Setting:
Given a set of $n\times n$ matrices $A_i$, I would like to find a linear combination of these matrices $Q = \sum_i A_i x_i$ with $x_i$ a set of complex numbers, such that $Q$ is unitary: $Q^{\dagger} Q = 1$. This problem is equivalent to solving a system of quadratic equations over real numbers. As far as I understand, there is no general and efficient way to solve such systems of equations, and black-box algorithms, such as Gröbner basis, struggle with systems of around 10 variables.
Question:
Does the particular structure of this system of equations make it easier than a generic one, and can this be utilized in order to speed up the calculation.
Motivation:
This problem arises in many contexts.

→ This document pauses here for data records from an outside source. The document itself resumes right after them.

import Literature.InformationTheory.Entanglement.GraphStatePauliExpectation
import HarnessLib
import Literature.NumberTheory.LFunctions.FeketePolyaKernelReweightedQuadratic
import HarnessLib

/-!
# No real zero for real primitive characters of conductor `19613 ≤ q ≤ 20731`: REWEIGHTED Fekete–Pólya rows, in the kernel

Topic `Literature/NumberTheory/LFunctions`; namespace `Literature.NumberTheory.LFunctions`. THEOREMS only (no
definition, no named fact, no `sorry`; standard axioms): one PUBLIC theorem **`noRealZero{Odd,Even}_fp_<q>`** per
fundamental discriminant `D`, `|D| = q ∈ [19613, 20731]`, with NO plain Fekete–Pólya witness in the scanned range but a REWEIGHTED one — the coefficients of `L(s, χ)·G(s)`, `G(s) = ∏(1 + ε_p p^(-s))` (`ε_p = ∓χ(p)`: remove / double the multiples of `p`; `ε_p = ±1` at `p ∣ q`), have non-negative iterated sums of some order over one period (`FeketePolyaReweighted.lean`, `FeketePolyaKernelCertificatesWeighted{,Wrappers}.lean`) — for every primitive
quadratic `χ` mod `q` of the parity of `D` and every `σ ∈ (0, 1)`, `L(σ, χ) ≠ 0` (statement shape of the
`interval_cases` bullets of the `NoRealZero{Odd,Even}…` range files, so a range assembly cites them by name).
Cell `parity-realchar`, kernel floor of the wide column (TARGET §2 row 19), Fekete–Pólya lane (seat prover-2).

Method (engine v4, reweighted): `FeketePolyaKernelCertificatesWeighted{,Wrappers}.lean` — the iterated partial sums of
order `K` of the reweighted value stream are non-negative over one period `N`, decided in the kernel BLOCKWISE on packed
base-`2^b` digits (`blockCertD b e K N D₀ (rwTabs kind b ps N (twOf fs))`: weight tables = sums of dilated sign tables of the character from the
quadratic-residue bitsets of the prime factors of the conductor — the factor list is part of each certificate,
primality by `norm_num` — prefix sums by one big-integer multiplication per order and block, sign test by one
AND), hence `G(σ)·ℜL(σ, χ) > 0` (the Laplace-integral form of MV (5.23) with the substitution `t ↦ dt`, `FeketePolyaReweighted`) and
`L(σ, χ) ≠ 0`.  Witnesses `(G, K)` from the reweighted scan of this seat (`HOME/parity-realchar-prover-2/tools-v4/fpscan4.c`, primes `≤ 17`,
periods `≤ 2·10⁶`; no kit); the digit width `b` is two bits above the size of
the running-sum bound recorded by the scan.  1 characters in this file (est. 32 kernel-s).
Only the rows RESCUED by the reweighted scan (and not already covered by a plain witness) appear here; the rest stays with the
truncation certificates of the companion lane.

## References

* H. L. Montgomery, R. C. Vaughan, *Multiplicative Number Theory I*, CUP 2007, §9.3 Thm 9.13, §11.2.1
  Exercises 7–8. [MontgomeryVaughan2007]
* M. Fekete, G. Pólya, *Über ein Problem von Laguerre*, Rend. Circ. Mat. Palermo 34 (1912) 89–120. [FeketePolya1912]
-/

namespace Literature.NumberTheory.LFunctions

open FeketePolyaKernel

set_option maxHeartbeats 400000 in
/-- `D = 19613`: the even character `(·/19613)` of conductor `19613` (`19613`: 11 · 1783) — NO plain Fekete–Pólya witness in the scanned range; REWEIGHTED witness: the coefficients of `L(s, χ)·(1 + 2^{-s} + 2^{-2s}) (1 + 3^{-s}) (1 + 5^{-s})` have non-negative iterated sums of order `5` over the period `1176780` (block certificate, digits of `84` bits, splitting depth `13`); est. `31.6` kernel-s. [cite: MontgomeryVaughan2007, §11.2.1 Exercises 7 (g), 8] -/
theorem noRealZeroEven_fp_19613 :
    ∀ χ : DirichletCharacter ℂ 19613, χ.IsQuadratic → χ.IsPrimitive → χ.Even →
      ∀ σ : ℝ, 0 < σ → σ < 1 → χ.LFunction σ ≠ 0 :=
  good_even_of_odd_rw2 [11, 1783] (by norm_num) (by decide) (by decide) [(2, 1, 1), (3, 1, 0), (5, 1, 0)] 1176780 5 84 13 (by decide) (by decide) (by decide) (by decide) (by decide) (by decide)
    (Or.inr (by decide +kernel))

end Literature.NumberTheory.LFunctions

For example, it is related to search of symmetry of a quantum Hamiltonian. Hamiltonian $H$, a finite Hermitian matrix has a symmetry if it commutes with some unitary matrix $U$ other than identity. It is very easy to construct the linear space to which $U$ should belong, it is given by the kernel of the system of linear equations $H A - A H = 0$. However the next step requires verifying whether this linear space contains unitary matrices other than identity.
Secondary question:
Given that it seems unlikely that there is an easy answer to the main question, I would also like to ask whether there are known classes of systems of quadratic equations that are quickly solvable numerically.